Just in intuition based on the traceback, especially here:
File "/usr/local/anaconda3/envs/pytorch3d_torch2_v2/lib/python3.10/site-packages/theseus/core/cost_function.py", line 341, in _compute_autograd_jacobian_vmap return vmap(jacrev(jac_fn, argnums=0))(optim_tensors, aux_tensors)
I think that jac_fn will be called in the same way that the forward path is called with vmap. So, there might be an error in the jac_fn function's vmapping, which you might specify in the same way as you did for the forward path.
@TimoRST Thanks for the inputs! I never thought of it and will look into it.
Just one follow up, jac_fn is either the cost_function which is th.AutoDiffCostFunction or the error_fn I wrote that I used to compute the loss values. Do you know how to add vmap to those functions? They are not torch.autograd.Function.
Thanks!
I don't know that. I would first debug into that function to see if it really is called with those batched tensors which cause the error. After verifying you might just make an autodiff function out of that function?
@TimoRST Thanks. I will try it out.
Can I ask what your use case was to use knn and theseus? Was it also used in the context of an optimization that needed a full jacobian?
Thanks!
I wanted to implement something like WGICP (https://arxiv.org/abs/2209.09777), but I couldn't scale it because my graphics card was too small, so I didn't get comparable results. I didn't use the Jacobian, so it was enough to ensure correct vmapping in the forward path.
@TimoRST Thanks for the details. Really appreciate the help!
@bottler could you take a look at the code I posted above? I am going to follow @TimoRST suggestion to take a look at the error function. Meanwhile you find anything in my code, please let me know. Thanks!

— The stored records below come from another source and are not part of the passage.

import Mathlib.RingTheory.Localization.AtPrime.Basic
import Mathlib.RingTheory.Localization.Basic
import Mathlib.Algebra.Module.LocalizedModule.Basic
import Mathlib.Algebra.Module.LocalizedModule.IsLocalization
import HarnessLib

/-!
# Direct summands localize: the retraction `S → R` of a split ring extension passes to `R_P → S_{Λ(R∖P)}`

Support file for crux stmt-ResolutionOfSingularities-15317 (`FrobeniusLadder.FRationalResolution`), line `redirect`,
lead c4 (toric surface programme: the toric surface algebra `k[σ∨ ∩ ℤ²]` is a direct summand of `k[ℕ²]`; to certify that
EVERY STALK of the toric surface has all ideals tightly closed — the weakly-F-regular clause of the crux's rung 4′ — the
direct-summand structure must be localized at primes; this file is that generic step, Hochster–Huneke 1990 Prop. 4.12).

Given an injective ring map `Λ : R → S` with an additive retraction `ρ : S → R` that is `R`-linear through `Λ`
(`ρ (Λ t) = t`, `ρ (Λ t * g) = t * ρ g`), and a prime `P` of `R`, we produce the localized ring map
`Λ' : R_P → S_T` (`T = Λ(R ∖ P)`) together with an additive retraction `ρ' : S_T → R_P` which is `R_P`-linear
through `Λ'`, and `Λ'` extends `Λ`.  The map `Λ'` is `IsLocalization.map`; the retraction `ρ'` is obtained from
the universal property of localization of MODULES: viewing `S` as an `R`-module through `Λ`, the ring `S_T` is the
localized module `S_P`, and `ρ'` is `IsLocalizedModule.map` of the `R`-linear map `ρ`.  On fractions,
`Λ' (r / u) = Λ r / Λ u` and `ρ' (s / Λ v) = ρ s / v`, from which the identities follow by `h1`, `h2`.
-/

set_option linter.dupNamespace false

noncomputable section

namespace Summit.ResolutionOfSingularities.ResolutionOfSingularities.Theorems.FRationalResolution

/-- **Direct summands localize** (Hochster–Huneke).  If `Λ : R →+* S` is an injective ring map with an additive
retraction `ρ : S →+ R` satisfying `ρ (Λ t) = t` and `ρ (Λ t * g) = t * ρ g` (so `R` is a direct summand of `S`
as an `R`-module), then for every prime `P` of `R` the localized map
`Λ' : R_P →+* S_T`, `T = Λ(R ∖ P)`, again admits such a retraction `ρ' : S_T →+ R_P`, and `Λ'` extends `Λ`. -/
theorem stub_retract_localization {R S : Type} [CommRing R] [CommRing S] (Λ : R →+* S) (ρ : S →+ R)
    (hΛ : Function.Injective Λ) (h1 : ∀ t, ρ (Λ t) = t) (h2 : ∀ t g, ρ (Λ t * g) = t * ρ g)
    (P : Ideal R) [P.IsPrime] :
    ∃ (Λ' : Localization.AtPrime P →+* Localization (P.primeCompl.map Λ))
      (ρ' : Localization (P.primeCompl.map Λ) →+ Localization.AtPrime P),
      Function.Injective Λ' ∧ (∀ t, ρ' (Λ' t) = t) ∧ (∀ t g, ρ' (Λ' t * g) = t * ρ' g) ∧
      ∀ t : R, Λ' (algebraMap R _ t) = algebraMap S _ (Λ t) := by
  -- injectivity of `Λ` is not needed (it follows from `h1`); injectivity of `Λ'` comes from its retraction
  have _ := hΛ
  -- view `S` as an `R`-algebra through `Λ`
  letI : Algebra R S := Λ.toAlgebra
  have hM : P.primeCompl ≤ (P.primeCompl.map Λ).comap Λ := P.primeCompl.le_comap_map
  have hmem : ∀ v : P.primeCompl, Λ v ∈ P.primeCompl.map Λ := fun v => Submonoid.mem_map_of_mem Λ v.2
  -- (1) the localized ring map `Λ' : R_P → S_T`
  let Λ' : Localization.AtPrime P →+* Localization (P.primeCompl.map Λ) :=
    IsLocalization.map (Localization (P.primeCompl.map Λ)) Λ hM
  have hΛ'mk : ∀ (r : R) (u : P.primeCompl), Λ' (IsLocalization.mk' (Localization.AtPrime P) r u) =
      IsLocalization.mk' (Localization (P.primeCompl.map Λ)) (Λ r) ⟨Λ u, hmem u⟩ :=
    fun r u => IsLocalization.map_mk' hM r u
  -- (2) `S_T` is the localization of the `R`-module `S` at `R ∖ P`
  haveI hloc : IsLocalization (Algebra.algebraMapSubmonoid S P.primeCompl)
      (Localization (P.primeCompl.map Λ)) := Localization.isLocalization
  haveI hf : IsLocalizedModule P.primeCompl
      (IsScalarTower.toAlgHom R S (Localization (P.primeCompl.map Λ))).toLinearMap := inferInstance
  -- the retraction as an `R`-linear map
  let ρₗ : S →ₗ[R] R :=
    { toFun := ρ
      map_add' := ρ.map_add
      map_smul' := fun t s => h2 t s }
  -- the localized retraction `ρ' : S_T → R_P`
  let ρ' : Localization (P.primeCompl.map Λ) →ₗ[R] Localization.AtPrime P :=
    IsLocalizedModule.map P.primeCompl
      (IsScalarTower.toAlgHom R S (Localization (P.primeCompl.map Λ))).toLinearMap
      (Algebra.linearMap R (Localization.AtPrime P)) ρₗ
  have hρ'mk : ∀ (s : S) (v : P.primeCompl),
      ρ' (IsLocalization.mk' (Localization (P.primeCompl.map Λ)) s ⟨Λ v, hmem v⟩) =
        IsLocalization.mk' (Localization.AtPrime P) (ρ s) v := by
    intro s v
    have e1 : IsLocalization.mk' (Localization (P.primeCompl.map Λ)) s ⟨Λ v, hmem v⟩ =
        IsLocalizedModule.mk'
          (IsScalarTower.toAlgHom R S (Localization (P.primeCompl.map Λ))).toLinearMap s v :=
      IsLocalization.mk'_algebraMap_eq_mk' (R := R) (S := P.primeCompl) (A := S)
        (Aₛ := Localization (P.primeCompl.map Λ)) (x := s) (s := v)
    rw [e1]
    exact (IsLocalizedModule.map_mk' P.primeCompl _ _ ρₗ s v).trans
      (IsLocalization.mk'_eq_mk' _ _ (ρ s) v).symm
  -- every element of `S_T` is a fraction `s / Λ v`, every element of `R_P` is a fraction `r / u`
  have hsurjT : ∀ x : Localization (P.primeCompl.map Λ), ∃ (s : S) (v : P.primeCompl),
      x = IsLocalization.mk' (Localization (P.primeCompl.map Λ)) s ⟨Λ v, hmem v⟩ := by
    intro x
    obtain ⟨s, ⟨y, hy⟩, rfl⟩ := IsLocalization.exists_mk'_eq (P.primeCompl.map Λ) x
    obtain ⟨v, hv, rfl⟩ := Submonoid.mem_map.mp hy
    exact ⟨s, ⟨v, hv⟩, rfl⟩
  have hsurjP : ∀ t : Localization.AtPrime P, ∃ (r : R) (u : P.primeCompl),
      t = IsLocalization.mk' (Localization.AtPrime P) r u := fun t =>
    let ⟨r, u, h⟩ := IsLocalization.exists_mk'_eq P.primeCompl t
    ⟨r, u, h.symm⟩
  -- (3a) `ρ' ∘ Λ' = id`
  have ha : ∀ t, ρ' (Λ' t) = t := by
    intro t
    obtain ⟨r, u, rfl⟩ := hsurjP t
    rw [hΛ'mk, hρ'mk, h1]
  -- (3b) `ρ'` is `R_P`-linear through `Λ'`
  have hb : ∀ t x, ρ' (Λ' t * x) = t * ρ' x := by
    intro t x
    obtain ⟨r, u, rfl⟩ := hsurjP t
    obtain ⟨s, v, rfl⟩ := hsurjT x
    have e2 : (⟨Λ u, hmem u⟩ : P.primeCompl.map Λ) * ⟨Λ v, hmem v⟩ = ⟨Λ ↑(u * v), hmem (u * v)⟩ :=
      Subtype.ext (by simp)
    rw [hΛ'mk, hρ'mk, ← IsLocalization.mk'_mul (Localization (P.primeCompl.map Λ)), e2, hρ'mk, h2,
      IsLocalization.mk'_mul]
  -- (4) assemble; injectivity of `Λ'` from the left inverse `ρ'`
  refine ⟨Λ', ρ'.toAddMonoidHom, ?_, ha, hb, fun t => IsLocalization.map_eq hM t⟩
  exact Function.LeftInverse.injective (g := ρ') (f := Λ') ha

end Summit.ResolutionOfSingularities.ResolutionOfSingularities.Theorems.FRationalResolution

end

Here are some findings. Conclusion: _C.point_face_dist_backward cannot take in grad_dists that is a 2D BatchedVector which is created by vmap/jacrev.
- When calling
torch.autograd.functional.jacobian, it computes jacobian row-by-row.grad_distsis a 1D vector. Everything works fine. - When calling
jacrev, internally it usesvmap, and it makesgrad_diststo be a batched version, meaning 2DBatchedVector, which makes sense because the vectorized version pushes the for loop into C++ code. And_C.point_face_dist_backwardis called with this kind of 2Dgrad_dists, it throwsRuntimeError: Cannot access data pointer of Tensor that doesn't have storage.
Here is a hacked version to verify my point though the math is probably wrong. When using jacrev, "un-vmap" the v_grad_dists and hack it with a for loop to compute row-by-row. It works fine. Then when it returns, pytorch3d complains the returned grad_points has wrong shape.
@staticmethod
@once_differentiable
def backward(ctx, grad_dists, grad_idxs):
grad_dists = grad_dists.contiguous()
points, tris, idxs = ctx.saved_tensors
min_triangle_area = ctx.min_triangle_area
# https://discuss.pytorch.org/t/save-batchedtensor-to-a-pickle-file/170561/4
v_points = torch._C._functorch.get_unwrapped(points)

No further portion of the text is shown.